open scoped Classical in
/-- **`stub_cellInputs` (XL−; W4/W5/W6/(X_G⁺)/(M♭_G) jointly; lead g3 text, split v28 §9 verbatim).**  The CELL-SIDE OPERATOR INPUTS of the window
facts: the provider picks a symmetric partition `A, B, C` of `ℤ³` (intended: label distance `≤ Lc/2`, `(Lc/2, Lg]`, `> Lg`) with
`B ∪ C ⊆ {|k|² > (Lc/2)²}`, `C ⊆ {|k|² > Lc²}`, and for the label projectors characterised by them delivers per grid window (Zin) the four
`z_of_pieces` pieces of the low-label window error `P(Uu − Tu)` on the slow-low set `freqBall (Lc/2) ∖ {0}` with weights `min(1, rate_k τ)` at one
small scale `ηz = Cz ρ^σz`, and (Recin) the six transfer bounds. -/
theorem stub_cellInputs : ∀ k (W : Literature.Analysis.FluidPDE.LatticeShear.LatticeWord k) (M : ℝ) (hM : 0 < M) (c : ℝ), 0 < c →
    ∀ (Φ : ℝ → Torus.Visc4 (Fin 3) → Torus.Visc4 (Fin 3)) (lo hi Λ β σ C ν₀ K Cf νf Kf : ℝ),
      0 < lo → lo ≤ 1 → 1 ≤ hi → 1 < Λ → 0 ≤ β →
      0 < σ → 0 ≤ C → 0 < ν₀ → 0 < K → SlowVectorClauseF W M hM c Φ lo hi Λ β σ C ν₀ K →
      0 ≤ Cf → 0 < νf → 0 < Kf → CellEnergyClausesW W M hM c lo hi Λ β Cf νf Kf →
      (∀ Kb : ℝ, 1 ≤ Kb → ∃ CK : ℝ, 1 ≤ CK ∧ ∃ cK > (0:ℝ), ∃ νh > (0:ℝ), HighLabelDecayW W M hM lo hi Λ β νh Kb CK cK) →
      ∃ ν₁ > (0:ℝ), ∃ K₁ > (0:ℝ), ∃ Λ₀ : ℕ, ∃ θ₀ > (0:ℝ), ∃ Cz > (0:ℝ), ∃ σz > (0:ℝ),
        ∀ E : Literature.Analysis.FluidPDE.LatticeShear.LagrangianLatticeCarrier k, E.design = W.stretch M hM → E.gain = c → E.nu0 ≤ ν₁ → K₁ ≤ E.K →
          E.LPermissible → E.Regular → (∀ m, Λ₀ * E.N m ≤ E.N (m + 1)) → (∀ m, E.N m ^ 2 ≤ E.N (m + 1)) →
          (∀ m, E.cellVisc (m + 1) * ((E.N (m + 1) : ℝ) / E.N m) ^ (1 / 4 : ℝ) ≤ 1) →
          (∀ m, E.K * ((E.N (m + 1) : ℝ) / E.N m) ^ (1 / 4 : ℝ) ≤ ((E.N (m + 1) : ℝ) / E.N m) * E.cellVisc (m + 1)) →
          (∀ m, E.θ (m + 1) * ((E.N (m + 1) : ℝ) / E.N m) ^ (1 / 16 : ℝ) ≤ θ₀) →
          (∀ m, ((E.N (m + 1) : ℝ) / E.N m) ^ (1 / 16 : ℝ) * E.physPeriod (m + 1) ≤ E.refresh (m + 1)) →
        ∃ mstar : ℕ, ∀ m, mstar ≤ m →
          E.refresh (m + 1) ≤ 1 / 4 ∧
          ∀ Lc : ℕ, Lc = ⌊((E.N m : ℝ) / E.N (m + 1)) ^ (1 / 64 : ℝ) * (E.N (m + 1) * E.cellVisc (m + 1)) / Real.sqrt c⌋₊ →
          ∀ S : Torus.Visc4 (Fin 3), Torus.OddSmall S β → Torus.NearIso S lo hi →
            Torus.OddSmall (Φ (E.cellVisc (m + 1)) S) β → Torus.NearIso (Φ (E.cellVisc (m + 1)) S) lo hi →
          ∀ Um Um1 : ℝ → ℝ → (V2 →L[ℝ] V2),
            Torus.IsPropagator 1 (E.partialSum m) (E.kbar m • renormStep (Φ (E.cellVisc (m + 1))) (E.gain / E.cellVisc (m + 1) ^ 2) S) Um →
            Torus.IsPropagator 1 (E.partialSum (m + 1)) (E.kbar (m + 1) • S) Um1 →
          ∀ ηz ε : ℝ, ηz = Cz * ((E.N m : ℝ) / E.N (m + 1)) ^ σz →
            ε = ((E.N m : ℝ) / E.N (m + 1)) ^ σz * (1 - Real.exp (-(4 * Real.pi ^ 2 * (E.kbar m * lo)))) * E.refresh (m + 1) →
          ∃ A B C : Set (Fin 3 → ℤ),
            (∀ k', k' ∈ A ↔ -k' ∈ A) ∧ (∀ k', k' ∈ B ↔ -k' ∈ B) ∧ (∀ k', k' ∈ C ↔ -k' ∈ C) ∧
            (∀ k', k' ∈ A → k' ∉ B) ∧ (∀ k', k' ∈ A → k' ∉ C) ∧ (∀ k', k' ∈ B → k' ∉ C) ∧ (∀ k', k' ∈ A ∨ k' ∈ B ∨ k' ∈ C) ∧
            (∀ k', k' ∈ B ∨ k' ∈ C → (((Lc / 2 : ℕ) : ℝ)) ^ 2 < Torus.freqNormSq k') ∧ (∀ k', k' ∈ C → ((Lc : ℝ)) ^ 2 < Torus.freqNormSq k') ∧
          ∀ P Q₁ Q₂ : V2 →L[ℝ] V2,
            (∀ (y : V2) (k' : Fin 3 → ℤ), UnitAddTorus.mFourierCoeff (EuclideanSpace.complexify ∘ ⇑(P y)) k' = if k' ∈ A then UnitAddTorus.mFourierCoeff (EuclideanSpace.complexify ∘ ⇑(y)) k' else 0) →
            (∀ (y : V2) (k' : Fin 3 → ℤ), UnitAddTorus.mFourierCoeff (EuclideanSpace.complexify ∘ ⇑(Q₁ y)) k' = if k' ∈ B then UnitAddTorus.mFourierCoeff (EuclideanSpace.complexify ∘ ⇑(y)) k' else 0) →
            (∀ (y : V2) (k' : Fin 3 → ℤ), UnitAddTorus.mFourierCoeff (EuclideanSpace.complexify ∘ ⇑(Q₂ y)) k' = if k' ∈ C then UnitAddTorus.mFourierCoeff (EuclideanSpace.complexify ∘ ⇑(y)) k' else 0) →
          ∀ (w₁ : VF) (hw₁ : IsDatum w₁), Torus.fourierTruncate Lc w₁ = w₁ →
            ∀ (j : ℕ) (s' : ℝ), (j : ℝ) * E.refresh (m + 1) + E.refresh (m + 1) ≤ s' →
              s' ≤ (j : ℝ) * E.refresh (m + 1) + 2 * E.refresh (m + 1) → s' ≤ 1 →
              -- (Zin) the low-label window error splits into the four pieces of `z_of_pieces` (diag W6 · cross (X_G⁺) · leak W5 · fast W5⊕(M♭_G))
              (∃ e_d e_c e_l e_f : V2,
                P (Um1 ((j : ℝ) * E.refresh (m + 1)) s' (Um1 0 ((j : ℝ) * E.refresh (m + 1)) (datumLp w₁ hw₁)) - Um ((j : ℝ) * E.refresh (m + 1)) s' (Um1 0 ((j : ℝ) * E.refresh (m + 1)) (datumLp w₁ hw₁))) = e_d + e_c + e_l + e_f ∧
                (∀ k', k' ∉ ((Torus.freqBall (Lc / 2)).erase 0) → UnitAddTorus.mFourierCoeff (EuclideanSpace.complexify ∘ ⇑(e_d)) k' = 0) ∧
                (∀ k', k' ∉ ((Torus.freqBall (Lc / 2)).erase 0) → UnitAddTorus.mFourierCoeff (EuclideanSpace.complexify ∘ ⇑(e_l)) k' = 0) ∧
                (∀ k', k' ∈ ((Torus.freqBall (Lc / 2)).erase 0) → UnitAddTorus.mFourierCoeff (EuclideanSpace.complexify ∘ ⇑(e_f)) k' = 0) ∧
                (∀ k', k' ∈ ((Torus.freqBall (Lc / 2)).erase 0) →
                  ‖UnitAddTorus.mFourierCoeff (EuclideanSpace.complexify ∘ ⇑(e_d)) k'‖ ≤ ηz * min 1 ((E.a (m + 1) * (8 * Real.pi ^ 2 * ‖Torus.latticeVec k'‖ ^ 2 * lo * (E.cellVisc (m + 1) + c / E.cellVisc (m + 1)) / (E.N (m + 1) : ℝ) ^ 2)) * (s' - (j : ℝ) * E.refresh (m + 1))) * ‖UnitAddTorus.mFourierCoeff (EuclideanSpace.complexify ∘ ⇑(Um1 0 ((j : ℝ) * E.refresh (m + 1)) (datumLp w₁ hw₁))) k'‖) ∧
                (∀ y : V2, |⟪y, e_c⟫_ℝ| ≤ ηz
                  * Real.sqrt (∑ k' ∈ ((Torus.freqBall (Lc / 2)).erase 0), min 1 ((E.a (m + 1) * (8 * Real.pi ^ 2 * ‖Torus.latticeVec k'‖ ^ 2 * lo * (E.cellVisc (m + 1) + c / E.cellVisc (m + 1)) / (E.N (m + 1) : ℝ) ^ 2)) * (s' - (j : ℝ) * E.refresh (m + 1))) * ‖UnitAddTorus.mFourierCoeff (EuclideanSpace.complexify ∘ ⇑(Um1 0 ((j : ℝ) * E.refresh (m + 1)) (datumLp w₁ hw₁))) k'‖ ^ 2
                      + (‖Um1 0 ((j : ℝ) * E.refresh (m + 1)) (datumLp w₁ hw₁)‖ ^ 2 - ∑ k' ∈ ((Torus.freqBall (Lc / 2)).erase 0), ‖UnitAddTorus.mFourierCoeff (EuclideanSpace.complexify ∘ ⇑(Um1 0 ((j : ℝ) * E.refresh (m + 1)) (datumLp w₁ hw₁))) k'‖ ^ 2))
                  * Real.sqrt (∑ k' ∈ ((Torus.freqBall (Lc / 2)).erase 0), min 1 ((E.a (m + 1) * (8 * Real.pi ^ 2 * ‖Torus.latticeVec k'‖ ^ 2 * lo * (E.cellVisc (m + 1) + c / E.cellVisc (m + 1)) / (E.N (m + 1) : ℝ) ^ 2)) * (s' - (j : ℝ) * E.refresh (m + 1))) * ‖UnitAddTorus.mFourierCoeff (EuclideanSpace.complexify ∘ ⇑(y)) k'‖ ^ 2
                      + (‖y‖ ^ 2 - ∑ k' ∈ ((Torus.freqBall (Lc / 2)).erase 0), ‖UnitAddTorus.mFourierCoeff (EuclideanSpace.complexify ∘ ⇑(y)) k'‖ ^ 2))) ∧
                (∑ k' ∈ ((Torus.freqBall (Lc / 2)).erase 0), ‖UnitAddTorus.mFourierCoeff (EuclideanSpace.complexify ∘ ⇑(e_l)) k'‖ ^ 2 / (ηz ^ 2 * min 1 ((E.a (m + 1) * (8 * Real.pi ^ 2 * ‖Torus.latticeVec k'‖ ^ 2 * lo * (E.cellVisc (m + 1) + c / E.cellVisc (m + 1)) / (E.N (m + 1) : ℝ) ^ 2)) * (s' - (j : ℝ) * E.refresh (m + 1))))
                  ≤ ‖Um1 0 ((j : ℝ) * E.refresh (m + 1)) (datumLp w₁ hw₁)‖ ^ 2 - ∑ k' ∈ ((Torus.freqBall (Lc / 2)).erase 0), ‖UnitAddTorus.mFourierCoeff (EuclideanSpace.complexify ∘ ⇑(Um1 0 ((j : ℝ) * E.refresh (m + 1)) (datumLp w₁ hw₁))) k'‖ ^ 2) ∧
                ‖e_f‖ ≤ Real.sqrt (∑ k' ∈ ((Torus.freqBall (Lc / 2)).erase 0), ηz ^ 2 * min 1 ((E.a (m + 1) * (8 * Real.pi ^ 2 * ‖Torus.latticeVec k'‖ ^ 2 * lo * (E.cellVisc (m + 1) + c / E.cellVisc (m + 1)) / (E.N (m + 1) : ℝ) ^ 2)) * (s' - (j : ℝ) * E.refresh (m + 1))) * ‖UnitAddTorus.mFourierCoeff (EuclideanSpace.complexify ∘ ⇑(Um1 0 ((j : ℝ) * E.refresh (m + 1)) (datumLp w₁ hw₁))) k'‖ ^ 2)
                  + ηz * Real.sqrt (‖Um1 0 ((j : ℝ) * E.refresh (m + 1)) (datumLp w₁ hw₁)‖ ^ 2 - ∑ k' ∈ ((Torus.freqBall (Lc / 2)).erase 0), ‖UnitAddTorus.mFourierCoeff (EuclideanSpace.complexify ∘ ⇑(Um1 0 ((j : ℝ) * E.refresh (m + 1)) (datumLp w₁ hw₁))) k'‖ ^ 2)) ∧
              -- (Recin) the 3×3 high-label transfer bounds of the true window map (W4/W5/W6/(M♭_G))
              ‖Q₁ (Um1 ((j : ℝ) * E.refresh (m + 1)) s' (P (Um1 0 ((j : ℝ) * E.refresh (m + 1)) (datumLp w₁ hw₁))))‖ ≤ Real.sqrt (ηz * (‖Um1 0 ((j : ℝ) * E.refresh (m + 1)) (datumLp w₁ hw₁)‖ ^ 2 - ‖Um ((j : ℝ) * E.refresh (m + 1)) s' (Um1 0 ((j : ℝ) * E.refresh (m + 1)) (datumLp w₁ hw₁))‖ ^ 2)) + ε * ‖datumLp w₁ hw₁‖ ∧
              ‖Q₂ (Um1 ((j : ℝ) * E.refresh (m + 1)) s' (P (Um1 0 ((j : ℝ) * E.refresh (m + 1)) (datumLp w₁ hw₁))))‖ ≤ Real.sqrt (ηz * (‖Um1 0 ((j : ℝ) * E.refresh (m + 1)) (datumLp w₁ hw₁)‖ ^ 2 - ‖Um ((j : ℝ) * E.refresh (m + 1)) s' (Um1 0 ((j : ℝ) * E.refresh (m + 1)) (datumLp w₁ hw₁))‖ ^ 2)) + ε * ‖datumLp w₁ hw₁‖ ∧
              ‖Q₁ (Um1 ((j : ℝ) * E.refresh (m + 1)) s' (Q₁ (Um1 0 ((j : ℝ) * E.refresh (m + 1)) (datumLp w₁ hw₁))))‖ ≤ ηz * ‖Q₁ (Um1 0 ((j : ℝ) * E.refresh (m + 1)) (datumLp w₁ hw₁))‖ + ε * ‖datumLp w₁ hw₁‖ ∧
              ‖Q₂ (Um1 ((j : ℝ) * E.refresh (m + 1)) s' (Q₁ (Um1 0 ((j : ℝ) * E.refresh (m + 1)) (datumLp w₁ hw₁))))‖ ≤ ηz * ‖Q₁ (Um1 0 ((j : ℝ) * E.refresh (m + 1)) (datumLp w₁ hw₁))‖ + ε * ‖datumLp w₁ hw₁‖ ∧
              ‖Q₁ (Um1 ((j : ℝ) * E.refresh (m + 1)) s' (Q₂ (Um1 0 ((j : ℝ) * E.refresh (m + 1)) (datumLp w₁ hw₁))))‖ ≤ ηz * ‖Q₂ (Um1 0 ((j : ℝ) * E.refresh (m + 1)) (datumLp w₁ hw₁))‖ + ε * ‖datumLp w₁ hw₁‖ ∧
              ‖Q₂ (Um1 ((j : ℝ) * E.refresh (m + 1)) s' (Q₂ (Um1 0 ((j : ℝ) * E.refresh (m + 1)) (datumLp w₁ hw₁))))‖ ≤ 1 / 2 * ‖Q₂ (Um1 0 ((j : ℝ) * E.refresh (m + 1)) (datumLp w₁ hw₁))‖ + ε * ‖datumLp w₁ hw₁‖ := by
  sorry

++++++++++++++++++++

--- THE PROBLEM ---
Lines in the material above that include the string "Recin" should be listed.

--- RESULT OF THIS TASK ---
small scale `ηz = Cz ρ^σz`, and (Recin) the six transfer bounds. -/
              -- (Recin) the 3×3 high-label transfer bounds of the true window map (W4/W5/W6/(M♭_G))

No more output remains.